5. Can a single number have more than one unique factor tree?
A number can have different-looking factor trees depending on the initial pair of factors you choose. For example, a factor tree for 24 could start with 4 × 6 or 2 × 12. However, the final set of prime factors at the ends of the branches will always be the same (three 2s and one 3). This principle is known as the Fundamental Theorem of Arithmetic, which states that every integer greater than 1 has a unique prime factorization.
6. How is a factor tree useful for finding the HCF and LCM of two numbers?
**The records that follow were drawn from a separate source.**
import Mathlib
import HarnessLib
import Literature.AlgebraicGeometry.Crystalline.BlochEsnaultKerzLifting
import Literature.AlgebraicGeometry.Deformation.VectorBundleLifting
import Literature.AlgebraicGeometry.Motives.HodgeSheaves

/-!
# Sketch — crux-ideate `stmt-HodgeConjecture-13815` (PadicPridhamSemiregularity), ideator 3, round 1

First lemmas of this seat's idea cards (A = `cartan-classifying-map`, C = `dgm-syntomic-receptacle`;
B was not filed, its lemma is kept), stated over EXISTING tree declarations only
(`CrystallineRealization` with its integral lattice `Hcris`/`ι`, Berthelot–Ogus map `bo` and
rational Hodge filtration `dR.fil`; `WittScheme.thickening`/`specialFibreToThickening`/
`thickeningMap`; `hodgeCohomology`; `KTheory.KZero`). Level-wise ("mod pᵐ") Hodge conditions are
expressed in VALUATION FORM through the integral lattice pieces
`Λ_j := bo(ι(H²ʳ_cris(X_k/W))) ∩ Fʲ H²ʳ_dR(X_K/K)`, which under torsion-free Hodge cohomology are
the Hodge-filtration lattices of `H²ʳ_dR(𝒳/W)` and reduce onto `Fʲ H²ʳ_dR(X_m/W_m)` at every level.
Nothing here is proved; everything elaborates.
-/

noncomputable section

open CategoryTheory AlgebraicGeometry Opposite
open Literature.AlgebraicGeometry.Motives Literature.AlgebraicGeometry.Motives.WittScheme
open Literature.AlgebraicGeometry.Crystalline Literature.AlgebraicGeometry.KTheory
open scoped Isocrystal

namespace Summit.HodgeConjecture.HodgeConjecture.Cruxes.PadicPridhamSemiregularity.IdeatorThree

universe u

variable {p : ℕ} [Fact p.Prime] {k : Type u} [Field k] [CharP k p] [PerfectRing k p]

/-- The integral Hodge lattice piece `Λ_j ⊆ H²ʳ_dR(X_K/K)`:
`Λ_j := bo(ι(H²ʳ_cris(X_k/W))) ∩ Fʲ H²ʳ_dR(X_K/K)` (a `W`-stable subgroup). -/
def hodgeLattice (C : CrystallineRealization p k) (𝒳 : SchemeOver (WittVector p k)) (r : ℕ)
    (j : ℤ) : AddSubgroup (C.dR.obj (genericFibre 𝒳) (2 * r)) :=
  ((C.bo 𝒳 (2 * r)).toAddMonoidHom.comp (C.ι (specialFibre 𝒳) (2 * r)).toAddMonoidHom).range ⊓
    (C.dR.fil (X := genericFibre 𝒳) (2 * r) j).toAddSubgroup

/-- `H•_cris(X/W)` is torsion-free: the rationalisation map `ι` is injective in every degree. -/
def CrisTorsionFree (C : CrystallineRealization p k) (X : SchemeOver k) : Prop :=
  ∀ (i : ℕ) (x : (C.Hcris i).obj (op X)), C.ι X i x = 0 → x = 0

/-- Hodge cohomology `Hᵇ(𝒳, Ωᵃ_{𝒳/W})` has no `p`-torsion for all `a, b` (Bloch–Esnault–Kerz
Rem. 35 (2); the route's standing hypothesis, now typable through `Motives.hodgeCohomology`). -/
def HodgeTorsionFree (𝒳 : SchemeOver (WittVector p k)) : Prop :=
  ∀ (a b : ℕ) (x : hodgeCohomology 𝒳 a b), (p : ℤ) • x = 0 → x = 0

/-- `x ∈ H²ʳ_cris(X_k/W)` is an integral lift of `r! · chᵣ^cris(E)` (classically such an `x`
exists for `r < p`: integral crystalline Chern classes; `C.chCris` is only the rational class). -/
def IsIntegralChern (C : CrystallineRealization p k) (X : SchemeOver k) (E : X.left.Modules)
    (r : ℕ) (x : (C.Hcris (2 * r)).obj (op X)) : Prop :=
  C.ι X (2 * r) x = ((r.factorial : ℕ) : K(p, k)) • C.chCris X E r

/-- `x ∈ H²ʳ_cris` is **Hodge up to level `m`**: `bo(ι x) ∈ Λ_r + pᵐ Λ_0`, i.e. (torsion-free case)
`x mod pᵐ ∈ Fʳ H²ʳ_dR(X_m/W_m)`. -/
def HodgeUpToLevel (C : CrystallineRealization p k) (𝒳 : SchemeOver (WittVector p k)) (r m : ℕ)
    (x : (C.Hcris (2 * r)).obj (op (specialFibre 𝒳))) : Prop :=
  ∃ a ∈ hodgeLattice C 𝒳 r r, ∃ b ∈ hodgeLattice C 𝒳 r 0,
    C.bo 𝒳 (2 * r) (C.ι (specialFibre 𝒳) (2 * r) x) = a + ((p : K(p, k)) ^ m) • b

/-! ### Card A (`cartan-classifying-map`) — first lemma: p-adic Griffiths transversality one level down

If a finite locally free `F` exists on `X_{n+1}` then the level-`(n+2)` Hodge defect of
`r!·chᵣ^cris(F|_{X_k})` lies in the LAST COLUMN `H^{r+1}(X_k, Ω^{r-1}) ⊗ pⁿ⁺¹W/pⁿ⁺²`, i.e.
`x mod pⁿ⁺² ∈ Fʳ + pⁿ⁺¹ F^{r-1}`: the refuters' "unbacked p-adic transversality claim" (CRUX-ATTACK-g2,
D1/D2), which the Cartan-homotopy computation gives for free (contraction `ι_θ` lowers the Hodge
degree by exactly one; Taylor terms of order `≥ 2` in `pⁿ⁺¹θ` vanish mod `pⁿ⁺²` for `p` odd). -/

/-- **First lemma of card A.** For `𝒳/W(k)` a smooth projective model of relative dimension
`d < p`, `p ≠ 2`, with torsion-free crystalline and Hodge cohomology, every finite locally free
`F` on the thickening `X_{n+1} = 𝒳 ⊗ W/pⁿ⁺¹` and every integral lift `x` of `r!·chᵣ^cris(F|_{X_k})`,
`1 ≤ r < p`: `bo(ι x) ∈ Λ_r + pⁿ⁺¹ Λ_{r-1} + pⁿ⁺² Λ_0`. -/
def TransversalityOneLevelDown (C : CrystallineRealization p k) : Prop :=
  ∀ ⦃d : ℕ⦄ ⦃𝒳 : SchemeOver (WittVector p k)⦄, IsSmoothProperModel d 𝒳 → IsProjectiveOverRing 𝒳 →
    d < p → p ≠ 2 → CrisTorsionFree C (specialFibre 𝒳) → HodgeTorsionFree 𝒳 →
    ∀ (n r : ℕ) (F : (thickening 𝒳 (n + 1)).left.Modules), IsFiniteLocallyFree F → 1 ≤ r → r < p →
      ∀ x : (C.Hcris (2 * r)).obj (op (specialFibre 𝒳)),
        IsIntegralChern C (specialFibre 𝒳)
          ((Scheme.Modules.pullback (specialFibreToThickening 𝒳 n)).obj F) r x →
        ∃ a ∈ hodgeLattice C 𝒳 r r, ∃ c ∈ hodgeLattice C 𝒳 r ((r : ℤ) - 1),
          ∃ b ∈ hodgeLattice C 𝒳 r 0,
            C.bo 𝒳 (2 * r) (C.ι (specialFibre 𝒳) (2 * r) x) =
              a + ((p : K(p, k)) ^ (n + 1)) • c + ((p : K(p, k)) ^ (n + 2)) • b

/-! ### (Unfiled card B, kept for the sibling intrinsic cards `absolute-atiyah-window-collapse` /
`crystalline-abel-jacobi` and as the `→` direction of card C) — the divided-power Hodge condition

A bundle on `X_{n+1}` has Chern classes in the PD-Hodge filtration `Fʳ_J`, `J = (pⁿ⁺¹)`, of
`H_cris(X_{n+1}/W)` = the Hodge filtration of derived de Rham cohomology `LΩ_{X_{n+1}/W}`; on the
lift this is `Σ_j J^{[j]} F^{r-j}` with `J^{[j]} = p^{(n+1)j}/j!`. For `n = 0` this is
Bloch–Esnault–Kerz's `p(r)Ω`; mod `pⁿ⁺²` only `j ≤ 1` survives (card A's lemma); the deeper
divided powers are the refuters' "window" for the pro-system. -/

/-- **Divided-power Hodge condition (all deeper levels).** Same hypotheses; conclusion: for every `N`,
`bo(ι x) ∈ Σ_{j=0}^{r} p^{(n+1)j - v_p(j!)} Λ_{r-j} + p^N Λ_0`. -/
def DividedPowerHodgeCondition (C : CrystallineRealization p k) : Prop :=
  ∀ ⦃d : ℕ⦄ ⦃𝒳 : SchemeOver (WittVector p k)⦄, IsSmoothProperModel d 𝒳 → IsProjectiveOverRing 𝒳 →
    d < p → p ≠ 2 → CrisTorsionFree C (specialFibre 𝒳) → HodgeTorsionFree 𝒳 →
    ∀ (n r : ℕ) (F : (thickening 𝒳 (n + 1)).left.Modules), IsFiniteLocallyFree F → r < p →
      ∀ x : (C.Hcris (2 * r)).obj (op (specialFibre 𝒳)),
        IsIntegralChern C (specialFibre 𝒳)
          ((Scheme.Modules.pullback (specialFibreToThickening 𝒳 n)).obj F) r x →
        ∀ N : ℕ, ∃ (a : Fin (r + 1) → C.dR.obj (genericFibre 𝒳) (2 * r))
          (b : C.dR.obj (genericFibre 𝒳) (2 * r)),
          (∀ j : Fin (r + 1), a j ∈ hodgeLattice C 𝒳 r ((r : ℤ) - (j : ℕ))) ∧
          b ∈ hodgeLattice C 𝒳 r 0 ∧
          C.bo 𝒳 (2 * r) (C.ι (specialFibre 𝒳) (2 * r) x) =
            (∑ j : Fin (r + 1),
              ((p : K(p, k)) ^ ((n + 1) * (j : ℕ) - ((j : ℕ).factorial).factorization p)) • a j) +
              ((p : K(p, k)) ^ N) • b

/-! ### Card C (`dgm-syntomic-receptacle`) — first lemma: level-wise class lifting is decided by the
DIVIDED-POWER Hodge condition of the next level (Dundas–Goodwillie–McCarthy + BMS2/AMMN computation
of `K_{-1}(X_{n+2}, X_{n+1})`)

`K₀(X_{n+2}) → K₀(X_{n+1}) →∂ K_{-1}(X_{n+2},X_{n+1}) ≅ TC_{-1}^{rel}`, filtered with graded pieces
`H²ⁱ(𝒳̂, 𝒲_i)`, `𝒲_i = Fⁱ_{J_{n+1}}/Fⁱ_{J_{n+2}} = [𝒪/pⁱ → Ω¹/p^{i-1} → … → Ω^{i-1}/p]`
(`i ≤ p − 2`): the obstruction `∂[F]` vanishes iff the filtered crystalline Chern classes of `F`
satisfy the divided-power condition of `J_{n+2} = (p^{n+2})`, not merely "Hodge at level `n+2`"
(the deep window `j ≥ 2` is extra). `←` below is the content; `→` is the divided-power lemma of
card B at level `n + 2`. -/

/-- `x ∈ H²ʳ_cris` satisfies the **divided-power Hodge condition of `J_m = (pᵐ)`**:
`bo(ι x) ∈ Σ_{j=0}^{r} p^{m j - v_p(j!)} Λ_{r-j}` (the `j = 0` term is `Λ_r`, the `j = 1` term
`pᵐ Λ_{r-1}`, the `j = r` term `p^{m r - v_p(r!)} Λ_0`). -/
def DividedPowerHodgeAt (C : CrystallineRealization p k) (𝒳 : SchemeOver (WittVector p k))
    (r m : ℕ) (x : (C.Hcris (2 * r)).obj (op (specialFibre 𝒳))) : Prop :=
  ∃ a : Fin (r + 1) → C.dR.obj (genericFibre 𝒳) (2 * r),
    (∀ j : Fin (r + 1), a j ∈ hodgeLattice C 𝒳 r ((r : ℤ) - (j : ℕ))) ∧
    C.bo 𝒳 (2 * r) (C.ι (specialFibre 𝒳) (2 * r) x) =
      ∑ j : Fin (r + 1), ((p : K(p, k)) ^ (m * (j : ℕ) - ((j : ℕ).factorial).factorization p)) • a j

/-- **First lemma of card C.** Same hypotheses with `d + 6 < p`: the `K₀`-class of a finite locally
free `F` on `X_{n+1}` lifts to `K₀(X_{n+2})` iff every integral lift of `r!·chᵣ^cris(F|_{X_k})`,
`1 ≤ r ≤ d`, satisfies the divided-power Hodge condition of `(p^{n+2})`. -/
def LevelwiseClassLifting (C : CrystallineRealization p k) : Prop :=
  ∀ ⦃d : ℕ⦄ ⦃𝒳 : SchemeOver (WittVector p k)⦄, IsSmoothProperModel d 𝒳 → IsProjectiveOverRing 𝒳 →
    d + 6 < p → CrisTorsionFree C (specialFibre 𝒳) → HodgeTorsionFree 𝒳 →
    ∀ (n : ℕ) (F : (thickening 𝒳 (n + 1)).left.Modules) (hF : IsFiniteLocallyFree F),
      (∀ r : ℕ, 1 ≤ r → r ≤ d → ∀ x : (C.Hcris (2 * r)).obj (op (specialFibre 𝒳)),
          IsIntegralChern C (specialFibre 𝒳)
            ((Scheme.Modules.pullback (specialFibreToThickening 𝒳 n)).obj F) r x →
          DividedPowerHodgeAt C 𝒳 r (n + 2) x) ↔
      ∃ y : KZero (thickening 𝒳 (n + 2)).left,
        KZero.map (thickeningMap 𝒳 (Nat.le_succ (n + 1))) y = KZero.of F hF

end Summit.HodgeConjecture.HodgeConjecture.Cruxes.PadicPridhamSemiregularity.IdeatorThree

end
A factor tree provides the prime factors needed to calculate the HCF and LCM efficiently. After creating a factor tree for each number:
- To find the HCF (Highest Common Factor), you identify all the prime factors that are common to both trees and multiply them together.
- To find the LCM (Lowest Common Multiple), you multiply the highest power of all prime factors that appear in either tree.
7. What is the difference between a 'factor' and a 'prime factor' in a factor tree?
In the context of a factor tree, a 'factor' can be any number along the branches that divides the original number, including composite numbers (like 4, 6, or 12). These are the intermediate steps in the process. A 'prime factor' is a specific type of factor that is also a prime number. These are found only at the very ends of the branches, as they represent the final, indivisible components of the original number.